Jim Bradley 11.14.08 at 7:52 am

As all these products are a little ridiculous. You really have to look at why you are camping… My extended family holds a camping trip once a year. I think all of the items listed would be fun to have for that trip. That camping trip is more about time with the family than time away in the woods. Every other camping trip of the year is about enjoying the woods. And I try to take as little as the girlfriend will let me…

Roy Scribner 11.14.08 at 8:01 am

We do a big family reunion in Pasco every year. There’s a family “tent city”, and always a couple of RV’s. The kitchen does get a little crazy, I think there’s about 4 bbq grills and a Camp Chef griddle going, at any one time.

Jim Bradley 11.14.08 at 8:24 am

Sounds a lot like our family trip. We always seem to have a few crock pots going. Last year we had an outdoor movie night using a sheet a projector it was a hoot. It is definitely a trip I look forward to every year.

Joshua Godinez 11.14.08 at 12:13 pm

I have to agree with you.

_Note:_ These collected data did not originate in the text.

import Literature.NumberTheory.GaloisRepresentations.InertiaCohomologyTorsionBound
import Literature.NumberTheory.GaloisRepresentations.ContinuousCohomologyAdditiveTransport
import Literature.NumberTheory.EllipticCurves.SelmerCocycleLiftUnramifiedFiniteProofs
import Literature.NumberTheory.IwasawaTheory.Greenberg2006.CofiniteGenerationCriterion
import Mathlib.NumberTheory.Padics.RingHoms
import HarnessLib

/-!
# Crux 4 `BSDpOnCellC` (stmt-BirchSwinnertonDyer-19034), line «telescope» v10, leaf N2|pub sub-leaf W2 / leaf N3′ — the (ann) input, fifth brick:
# `H¹(I_F, D)^∨` IS FINITELY GENERATED over `Λ_X = ℤ_p⟦X⟧` for a discrete `Λ_X`-representation `D` killed by `X`, `p`-primary,
# with `H¹(I_F, D)[p]` finite
# (successor LEAD `cruxlead-19034` g3; `--supports`, helper; THEOREMS ONLY; generic over a non-archimedean local field `F`; closes no registered stub)

HONEST FRAMING. No registered stub, no crux, no summit statement is proved; BSD is proved for no curve. Greenberg's criterion
(`Greenberg2006.isCofinitelyGenerated_of_finite_torsionBy_maximalIdeal`: `𝔪`-power torsion + `S[𝔪]` finite ⇒ cofinitely generated, over
`Λ ≅ ℤ_p⟦T_1,…,T_m⟧`) applied to `H¹(I_F, D)` with `Λ_X = ℤ_p⟦X⟧`-coefficients; the `𝔪`-torsion is controlled by the `p`-torsion of the
SAME
group computed with `ℤ`-coefficients (`continuousCohomologyAddEquiv`: the standard complex does not see the scalars), which is the output of
`TelescopeK2HOneInertiaQuasiIso.finite_setOf_smul_eq_zero_h1_absInertia_of_hom`.

* `maximalIdeal_le_span_sup_span` — `𝔪_{ℤ_p⟦X⟧} ≤ (p) ⊔ (X)`.
* **`module_finite_characterModule_h1_absInertia`** — `ρ : Γ_F → Aut_{Λ_X}(D)` discrete, `X • D = 0`, `D` `p`-primary,
  `H¹(I_F, D|_ℤ)[p]` finite ⇒ `Module.Finite Λ_X (H¹(I_F, D)^∨)`.

References: R. Greenberg, in: Doc. Math. Extra Vol. Coates (2006) §3 A, Prop. 3.1–3.2 [Greenberg2006]; J.-P. Serre, Cohomologie galoisienne,
I §2.2 [SerreGaloisCohomology1997].
-/

set_option autoImplicit false
set_option linter.dupNamespace false

noncomputable section

open CategoryTheory Function
open scoped Pointwise Valued
open Field ValuativeRel IsLocalRing

universe u

open Literature.NumberTheory.GaloisRepresentations Literature.NumberTheory.GaloisRepresentations.IsNonarchimedeanLocalField
  Literature.NumberTheory.IwasawaTheory.Greenberg2006

namespace Summit.BirchSwinnertonDyer.BirchSwinnertonDyer.Theorems.TelescopeK2HOneInertiaCofinite

/-- `𝔪_{ℤ_p⟦X⟧} ≤ (p) + (X)`: a non-unit power series has non-unit constant coefficient, i.e. one divisible by `p`. [folklore] -/
theorem maximalIdeal_le_span_sup_span {p : ℕ} [Fact p.Prime] :
    maximalIdeal (PowerSeries ℤ_[p]) ≤
      Ideal.span {((p : ℕ) : PowerSeries ℤ_[p])} ⊔ Ideal.span {(PowerSeries.X : PowerSeries ℤ_[p])} := by
  intro f hf
  rw [mem_maximalIdeal, mem_nonunits_iff, PowerSeries.isUnit_iff_constantCoeff] at hf
  have h0 : PowerSeries.constantCoeff f ∈ maximalIdeal ℤ_[p] := hf
  rw [PadicInt.maximalIdeal_eq_span_p, Ideal.mem_span_singleton] at h0
  obtain ⟨u, hu⟩ := h0
  have hdecomp : f = PowerSeries.C (PowerSeries.constantCoeff f) +
      PowerSeries.X * PowerSeries.mk fun n => PowerSeries.coeff (n + 1) f := by
    rw [add_comm]
    exact (PowerSeries.eq_X_mul_shift_add_const f)
  rw [hdecomp]
  refine Ideal.add_mem _ (Ideal.mem_sup_left ?_) (Ideal.mem_sup_right ?_)
  · rw [hu, map_mul, map_natCast]
    exact Ideal.mul_mem_right _ _ (Ideal.subset_span rfl)
  · exact Ideal.mul_mem_right _ _ (Ideal.subset_span rfl)

variable {F : Type} [Field F] [ValuativeRel F] [TopologicalSpace F] [IsNonarchimedeanLocalField F]

/-- **`H¹(I_F, D)^∨` is finitely generated over `ℤ_p⟦X⟧`.** `D` a discrete continuous `Γ_F`-representation over `ℤ_p⟦X⟧` killed by `X`
and `p`-primary, whose inertia cohomology with `ℤ`-coefficients has finite `p`-torsion. [cite: Greenberg2006, §3 A (proof of Prop. 3.2)]
[cite: SerreGaloisCohomology1997, I §2.2] -/
theorem module_finite_characterModule_h1_absInertia {p : ℕ} [Fact p.Prime] {m : ℕ}
    (e : PowerSeries ℤ_[p] ≃+* MvPowerSeries (Fin m) ℤ_[p])
    [TopologicalSpace (PowerSeries ℤ_[p])]
    {D : Type} [AddCommGroup D] [Module (PowerSeries ℤ_[p]) D] [TopologicalSpace D] [DiscreteTopology D]
    [ContinuousSMul (PowerSeries ℤ_[p]) D]
    (ρ : ContinuousRep (absoluteGaloisGroup F) (PowerSeries ℤ_[p]) D)
    (ρZ : ContinuousRep (absoluteGaloisGroup F) ℤ D) (hρZ : ∀ (g : absoluteGaloisGroup F) (x : D), ρZ g x = ρ g x)
    (hX : ∀ d : D, (PowerSeries.X : PowerSeries ℤ_[p]) • d = 0) (hp : ∀ d : D, ∃ k : ℕ, p ^ k • d = 0)
    (hfin : Finite (Submodule.torsionBy ℤ
      (continuousCohomology 1 ((ρZ.restrict (subgroupIncl (absInertia F))).toTopRep)) (p : ℤ))) :
    Module.Finite (PowerSeries ℤ_[p])
      (CharacterModule (continuousCohomology 1 ((ρ.restrict (subgroupIncl (absInertia F))).toTopRep))) := by
  classical
  haveI : CompactSpace (absoluteGaloisGroup F) := absoluteGaloisGroup_compactSpace F
  haveI : CompactSpace (absInertia F) :=
    isCompact_iff_compactSpace.mp (isClosed_absInertia_holds F).isCompact
  set XS := (ρ.restrict (subgroupIncl (absInertia F))).toTopRep with hXS
  set XZ := (ρZ.restrict (subgroupIncl (absInertia F))).toTopRep with hXZ
  -- the cohomology groups with `ℤ_p⟦X⟧`- and with `ℤ`-coefficients agree additively
  let η : (XS : Type) ≃ₜ+ (XZ : Type) := ContinuousAddEquiv.refl D
  have hη : ∀ (g : absInertia F) (x : XS), η (XS.ρ g x) = XZ.ρ g (η x) := fun g x => (hρZ _ x).symm
  let e₁ : (continuousCohomology 1 XS : Type) ≃+ (continuousCohomology 1 XZ : Type) := continuousCohomologyAddEquiv η hη 1
  -- every class is killed by `X` and by a power of `p`
  have hXH : ∀ c : continuousCohomology 1 XS, (PowerSeries.X : PowerSeries ℤ_[p]) • c = 0 := by
    intro c
    obtain ⟨z, rfl⟩ := oneCocycleClass_surjective _ c
    exact Literature.NumberTheory.EllipticCurves.BigGaloisRep.oneCocycleClass_smul_eq_zero_of_forall _ _ z fun g => hX _
  have hpD : ∀ d : (XS : Type), ∃ k : ℕ, ((p : ℕ) : PowerSeries ℤ_[p]) ^ k • d = 0 := fun d => by
    obtain ⟨k, hk⟩ := hp d
    exact ⟨k, by rw [← Nat.cast_pow, Nat.cast_smul_eq_nsmul]; exact hk⟩
  have hpH : ∀ c : continuousCohomology 1 XS, ∃ k : ℕ, ((p : ℕ) : PowerSeries ℤ_[p]) ^ k • c = 0 :=
    fun c => Literature.NumberTheory.EllipticCurves.BigGaloisRep.exists_pow_smul_eq_zero XS _ hpD c
  -- `𝔪`-power torsion
  have htors : ∀ c : continuousCohomology 1 XS, ∃ k : ℕ, ∀ r ∈ maximalIdeal (PowerSeries ℤ_[p]) ^ k, r • c = 0 := by
    intro c
    obtain ⟨k, hk⟩ := hpH c
    refine ⟨k + 1, fun r hr => ?_⟩
    have hle := Ideal.pow_right_mono (maximalIdeal_le_span_sup_span (p := p)) (k + 1)
    have hr' := Ideal.sup_pow_add_le_pow_sup_pow (hle hr)
    rw [Ideal.span_singleton_pow, pow_one] at hr'
    obtain ⟨a, ha, b, hb, rfl⟩ := Submodule.mem_sup.1 hr'
    obtain ⟨s, rfl⟩ := Ideal.mem_span_singleton'.1 ha
    obtain ⟨t, rfl⟩ := Ideal.mem_span_singleton'.1 hb
    rw [add_smul, mul_smul, hk, smul_zero, mul_smul, hXH, smul_zero, add_zero]
  -- `H¹[𝔪]` is finite: it lies in `H¹[p]`, which injects into the finite `p`-torsion of the `ℤ`-coefficient cohomology
  haveI := hfin
  have hpfin : Set.Finite {c : continuousCohomology 1 XS | ((p : ℕ) : PowerSeries ℤ_[p]) • c = 0} := by
    refine Set.Finite.of_injOn (f := fun c => e₁ c) (fun c hc => ?_) (e₁.injective.injOn) (Set.toFinite
      ((Submodule.torsionBy ℤ (continuousCohomology 1 XZ) (p : ℤ) : Submodule ℤ (continuousCohomology 1 XZ)) :
        Set (continuousCohomology 1 XZ)))
    rw [Set.mem_setOf_eq, Nat.cast_smul_eq_nsmul] at hc
    rw [SetLike.mem_coe, Submodule.mem_torsionBy_iff, Nat.cast_smul_eq_nsmul, ← map_nsmul, hc, map_zero]
  haveI : Finite (Submodule.torsionBySet (PowerSeries ℤ_[p]) (continuousCohomology 1 XS)
      (maximalIdeal (PowerSeries ℤ_[p]) : Set (PowerSeries ℤ_[p]))) := by
    refine Set.finite_coe_iff.mpr (hpfin.subset fun c hc => ?_)
    rw [SetLike.mem_coe, Submodule.mem_torsionBySet_iff] at hc
    have hpm : ((p : ℕ) : PowerSeries ℤ_[p]) ∈ (maximalIdeal (PowerSeries ℤ_[p]) : Set (PowerSeries ℤ_[p])) := by
      rw [SetLike.mem_coe, mem_maximalIdeal, mem_nonunits_iff, PowerSeries.isUnit_iff_constantCoeff, map_natCast]
      intro h
      exact (PadicInt.norm_lt_one_iff_dvd _ |>.mpr (dvd_refl (p : ℤ_[p])) |>.ne) (PadicInt.isUnit_iff.mp h)
    exact hc ⟨_, hpm⟩
  exact isCofinitelyGenerated_iff_module_finite_characterModule.mp
    (isCofinitelyGenerated_of_finite_torsionBy_maximalIdeal e htors)

end Summit.BirchSwinnertonDyer.BirchSwinnertonDyer.Theorems.TelescopeK2HOneInertiaCofinite

end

There’s a time and a place for deep frying. It’s Thanksgiving in the back yard! Well, at least it’s at home. I prefer a minimum of doo-dads, but I have to admit that I’m a sucker for my little collapsible kitchen that gives me a bench and space for a basin. I won’t even tell you how big the family camping stove is. Let me put it this way - the flames might reach your eyebrows.

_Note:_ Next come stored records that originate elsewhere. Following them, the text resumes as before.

/-!
# Volkov 2020 (NPB 961, 115232) §1, the «mixed form» toy `∫∫ dxdy/(x⁴y²+1)`: the footnote's two closed forms — over `{x ≥ λ; y > 0}` the integral is `C/λ` with `C = ∫₀^∞ dt/(t²+1)` (`= π/2`), over `{x > 0; y ≤ Λ}` it is `2C√Λ` with `C = ∫₀^∞ dt/(t⁴+1)` — and the three printed limit statements (each single limit of `f(λ,Λ)` finite, the simultaneous limit infinite), PROVED

independent recomputation; certified where stated, statistical where stated; no new-physics claim.

CITATION HEADER (venture `QEDPrecision`, cell `pub-qed`, track TROPICAL seat V3b = `pub-qed-trop-v3-lit-2` gen 10; VALUE-FREE: a two-variable
calculus toy printed by the source; nothing per graph or per word). Companion of `Volkov2020.MixedDivergenceToy` (gen 6: the integrand's
two-sided monomial bound and the DERIVED ray exponent `toyE`; its docstring lists as NOT claimed "the values of the integrals (the footnote's
C/λ and 2C√Λ), any measure-theoretic statement") — this file supplies exactly those: the measure-theoretic reading of the printed passage.
Serves `tropical/view/V3-VOLKOV-DEGREES.md` §B.23 / §B.33 (last row: "✗ the footnote's closed-form integrals" becomes ✓).

Source. [Volkov2020] S. Volkov, "Infrared and ultraviolet power counting on the mass shell in quantum electrodynamics", Nucl. Phys. B 961
(2020) 115232 = arXiv:1912.04885v4, §1 (journal p.4; e-print tex l.105–107 of `iclos_arxiv.tex` held under
`pub-qed-trop-v3-lit-2/sources/arxiv-1912.04885/`), VERBATIM: "Also, IR and UV divergences can occur in a mixed form. This can be illustrated
by the simple integral f(λ,Λ) = ∫_λ^Λ dxdy/(x⁴y²+1), 0 < λ < Λ. It is easy to see that lim_{λ→0} f(λ,Λ) is finite for any fixed Λ as well as
lim_{Λ→+∞} f(λ,Λ) is finite for any fixed λ > 0. However, the simultaneous limit lim_{λ→0,Λ→+∞} f(λ,Λ) is infinite [footnote: The integral
over the domain {x ≥ λ; y > 0} equals C∫_λ^{+∞} dx/x² = C/λ, where C = ∫₀^{+∞} dt/(t²+1), but over {x > 0; y ≤ Λ} it equals C∫₀^Λ dx/√x
= 2C√Λ, where C = ∫₀^{+∞} dt/(t⁴+1).]"

READING. `f(λ,Λ)` is the Lebesgue (Bochner) integral of `1/(x⁴y²+1)` over the open square `(λ,Λ)²` (boundaries are null); the footnote's
domains are `Ioi λ ×ˢ Ioi 0` and `Ioi 0 ×ˢ Ioc 0 Λ` (the variables of the toy are positive); "C∫_λ^∞ dx/x²" and "C∫₀^Λ dx/√x" are the
iterated integrals after the inner substitution `t = x²y`, resp. `t = √y·x`; "the simultaneous limit is infinite" is typed as (a) an explicit
lower bound `1/(16 s) ≤ f(λ,Λ)` once `λ ≤ min(s, 1/(8s²))` and `Λ ≥ max(2s, 1/(4s²))`, hence `f` exceeds every `T` for all small `λ` and large
`Λ`, and (b) non-integrability of the integrand on the open quadrant.

WHAT THE KERNEL CERTIFIES (all PROVED, Mathlib only; no definition, no named fact, D-0026):
* §1 `integral_Ioi_inv_sq_add_one` (`∫₀^∞ dt/(t²+1) = π/2`, Mathlib's arctan evaluation), `integrable_inv_pow_four_add_one` (`1/(t⁴+1)` is
  integrable on ℝ: dominated by `2/(1+t²)`).
* §2 the inner substitutions: `integral_Ioi_toy_dy` (`∫₀^∞ dy/(x⁴y²+1) = (π/2)/x²`, `t = x²y`), `integral_Ioi_toy_dx`
  (`∫₀^∞ dx/(x⁴y²+1) = C′/√y`, `C′ = ∫₀^∞ dt/(t⁴+1)`, `t = √y·x`).
* §3 THE FOOTNOTE: `integral_toy_strip_x` (`∫_{x>λ} ∫_{y>0} = (π/2)/λ` — "C∫_λ^∞ dx/x² = C/λ"), `integral_toy_strip_y`
  (`∫_{0<y≤Λ} ∫_{x>0} = 2C′√Λ` — "C∫₀^Λ dx/√x = 2C√Λ"); and as genuine two-dimensional integrals `integrableOn_toy_strip_x` /
  `setIntegral_toy_strip_x` (`∫_{Ioi λ ×ˢ Ioi 0} = (π/2)/λ`) and `integrableOn_toy_strip_y` / `setIntegral_toy_strip_y`
  (`∫_{Ioi 0 ×ˢ Ioc 0 Λ} = 2C′√Λ`), by Fubini with the integrability obtained from the computed inner integrals.
* §4 THE THREE LIMIT STATEMENTS for `f(λ,Λ) = ∫_{(λ,Λ)²}`: `toySquare_le_strip_x` (`f(λ,Λ) ≤ (π/2)/λ` — bounded as Λ → ∞ for fixed λ),
  `toySquare_le_strip_y` (`f(λ,Λ) ≤ 2C′√Λ` — bounded as λ → 0 for fixed Λ), `toySquare_ge` / **`toySquare_unbounded`** (for every `T`
  there are `λ₀ > 0`, `Λ₀` with `T ≤ f(λ,Λ)` whenever `0 < λ ≤ λ₀`, `Λ₀ ≤ Λ` — "the simultaneous limit … is infinite"), and
  **`not_integrableOn_toy_quadrant`** (`1/(x⁴y²+1)` is not integrable on `{x > 0, y > 0}`: the strips `{x > λ}` alone carry `(π/2)/λ`).
NOT claimed: a closed form for `C′ = ∫₀^∞ dt/(t⁴+1)` (the source leaves it as a constant; it is `π/(2√2)`), anything about Feynman integrands.
-/

namespace Literature.MathematicalPhysics.QuantumFieldTheory.Volkov2020

open MeasureTheory Set Real

noncomputable section

/-! ## §1 The two one-dimensional constants of the footnote -/

/-- `C = ∫₀^{+∞} dt/(t²+1) = π/2` (the footnote's first constant, evaluated).
[cite: Volkov2020, §1 footnote to "the simultaneous limit … is infinite" (journal p.4; arXiv:1912.04885v4 tex l.107)] -/
theorem integral_Ioi_inv_sq_add_one : ∫ t in Ioi (0:ℝ), 1 / (t ^ 2 + 1) = π / 2 := by
  have h : ∫ t in Ioi (0:ℝ), (1 + t ^ 2)⁻¹ = π / 2 - arctan 0 := integral_Ioi_inv_one_add_sq
  rw [arctan_zero, sub_zero] at h
  rw [← h]
  refine setIntegral_congr_fun measurableSet_Ioi fun t _ => ?_
  rw [one_div, add_comm]

/-- `0 ≤ 2t⁴ − t² + 1`, i.e. `1/(t⁴+1) ≤ 2/(1+t²)`: the domination used for the second constant. [cite: Volkov2020, §1 footnote (tex l.107)] -/
theorem inv_pow_four_add_one_le (t : ℝ) : 1 / (t ^ 4 + 1) ≤ 2 * (1 + t ^ 2)⁻¹ := by
  rw [← one_div, mul_one_div, div_le_div_iff₀ (by positivity) (by positivity)]
  nlinarith [sq_nonneg (t ^ 2 - 1 / 4), sq_nonneg t]

/-- `C′ = ∫₀^{+∞} dt/(t⁴+1)` is a genuine (finite) constant: `1/(t⁴+1)` is integrable on ℝ.
[cite: Volkov2020, §1 footnote (journal p.4; tex l.107)] -/
theorem integrable_inv_pow_four_add_one : Integrable fun t : ℝ => 1 / (t ^ 4 + 1) := by
  refine Integrable.mono' (integrable_inv_one_add_sq.const_mul 2) ?_ (Filter.Eventually.of_forall fun t => ?_)
  · exact (Measurable.aestronglyMeasurable (by fun_prop))
  · rw [Real.norm_eq_abs, abs_of_pos (by positivity)]
    exact inv_pow_four_add_one_le t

Roy Scribner 11.14.08 at 3:05 pm

Heh - yeah, I’ve got a folding-kitchen setup too, from RSI. Kind of on the fence about recommending it, though - it’s kind of flimsy. It sure is nice for washing-up, though. Come on now - you gotta share the camp stove, what is it?

John Soares 11.15.08 at 10:51 am

Great post Roy. The electric marshmallow toaster wins the prize.

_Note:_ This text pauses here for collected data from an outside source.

import Literature.MathematicalPhysics.KineticTheory.PureQuarticChainConfined
import Literature.MathematicalPhysics.KineticTheory.PureQuarticChainHormander
import Literature.Probability.Process.KrylovBogoliubov
import HarnessLib

/-!
# The purely quartic chain: its Langevin transition semigroup, and CEHR Thm 2.13's weak corollary from H2

Topic `Literature/MathematicalPhysics/KineticTheory`. First proof file of the provefact unit for
the named fact `CuneoEckmannHairerReyBellet2018_pureQuarticChain` (`PureQuarticChainNESS.lean`:
Cuneo–Eckmann–Hairer–Rey-Bellet 2018, Theorem 2.13, weak-stationarity corollary, for the purely
quartic chain `pureQuarticChain μ γ = ⟨U = μq⁴/4, V = r⁴/4, γ⟩`, `μ, γ > 0`). It mirrors the
architecture of the tree's proof for the pinned chain (`LangevinChainNESSHolds.lean` and its
imports) on the MODEL-FREE SDE pipeline of `LangevinChainConfined.lean`, and reduces the fact to
the single deep input of the printed proof that is chain-specific, the Lyapunov condition **H2**
(CEHR Thm 5.1 / Rem 5.2) for THIS chain — everything else is PROVED here or imported:

* the purely quartic chain has confining potentials (`pureQuarticChain_isConfining`,
  `PureQuarticChainConfined.lean`, sibling unit for `CuneoEckmannHairerReyBellet2018_thm213_pureQuartic`,
  with the elementary energy inequalities of `PureQuarticEnergy.lean`), hence (imported) the
  transition semigroup `IsConfining.semigroup` of the SDE (2.2) with the Feller property, Dynkin's
  identity and the a-priori bound (3.4) (`LangevinChainExpBound.lean`);
* absolute continuity of weak steady states (`pureQuarticChain_absolutelyContinuous_of_isSteadyState`):
  `V = r⁴/4` is non-degenerate in the pointwise sense (fourth derivative `6`; CEHR Example 2.5,
  `rbNondegenerate_pureQuarticChain_V` of the sibling file `PureQuarticChainHormander.lean`), so
  the bracket condition and the smooth density of weakly stationary measures hold
  (`LangevinChainDegenerateHormander.lean`, Hörmander's Thm 1.1 being proved in the tree,
  `Literature.Analysis.Hypoelliptic.hormander1967_thm11_proof`);
* generic, for every chain with confining potentials: `IsConfining.abs_bondCurrent_le`
  (`|j_i| ≤ N B (N/2+1)(1+H)²`), `IsConfining.integrable_bondCurrent_of_integrable_exp`,
  `IsConfining.isSteadyState_of_isInvariant` (invariant probability measures with an exponential
  moment are weak steady states: Dynkin), `IsConfining.exists_isInvariant_of_H2` (**CEHR
  Thm 2.13 (2) / Prop. 3.7 from H2**: the Krylov–Bogoliubov theorem of `KrylovBogoliubov.lean`
  applied to the whole family `(e^{ϑH})_{0<ϑ<1/T_max}` at once, orbit integrals bounded by H2 at
  `t* = 1` and (3.4) on `[0, 1)` — ONE invariant probability measure integrating every `e^{ϑH}`);
* `CuneoEckmannHairerReyBellet2018_pureQuarticChain_of_H2` — **the fact from H2**, H2 being
  spelled out as an explicit hypothesis about the constructed kernels
  `(pureQuarticChain μ γ).langevinKernel N T_L T_R 1` (no new named fact, D-0026): for every
  `0 < θ < 1/max(T_L,T_R)` there are `κ ∈ [0,1)`, `c ≥ 0` with
  `∫ e^{θH} dP_1(z, ·) ≤ κ e^{θH(z)} + c` (Remark 5.2 at `t* = 1`, the compact set absorbed in `c`).

The proof of that hypothesis for the purely quartic chain (CEHR §5.1: `ℓ_i = ℓ_p = 4`, only the
interaction regime; the deterministic core — uniform dissipation of the limiting quartic
Hamiltonian chain `limitChain μ 1` on an energy shell — is `LangevinChainLimitFlow.lean`) is the
subject of the sequel of this unit.

## References

* N. Cuneo, J.-P. Eckmann, M. Hairer, L. Rey-Bellet, *Non-equilibrium steady states for networks
  of oscillators*, EJP **23** (2018) no. 55 (arXiv:1712.09413): Thm 2.13, Example 2.5, §3
  eqs. (3.3)–(3.6), Prop. 3.2, Prop. 3.7, Prop. 4.1, Thm 5.1, Rem 5.2.
* R. Khasminskii, *Stochastic Stability of Differential Equations* (2nd ed., 2012), Thm 3.5, §3.4.
-/

noncomputable section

John Soares’s last blog post..Aquafornia Summary of Klamath River Dam Removal

Roy Scribner 11.17.08 at 7:50 am

I like the big blow-up chair. You should see all of the holes in our chairs from flying embers :)

Sis Kiteri 11.20.08 at 5:25 pm

Oh my gosh… are the people using/buying these things camping or trying to take their entire house into the woods?

Wow… I really can’t believe people have the money for this stuff!

Eric 12.12.08 at 8:02 pm

An electronic marshmallow Toaster? There should be laws against such things…Half the fun of camping is looking through the woods for the perfect toasting stick..

Eric’s last blog post..Looking forward

Gretchen 12.30.08 at 2:06 pm

The chair (if one thinks tailgating) and the oven–they’re a stretch, but a possibility. Electric marshmallow toaster? I have camped all my life, but the thought never occurred to me. I can’t imagine a marshamallow without that hint of stick flavor. It would be an abomination.

Roy Scribner 12.30.08 at 5:49 pm

That’s right, Gretchen, it would be like roasting marshmallows over an electric burner!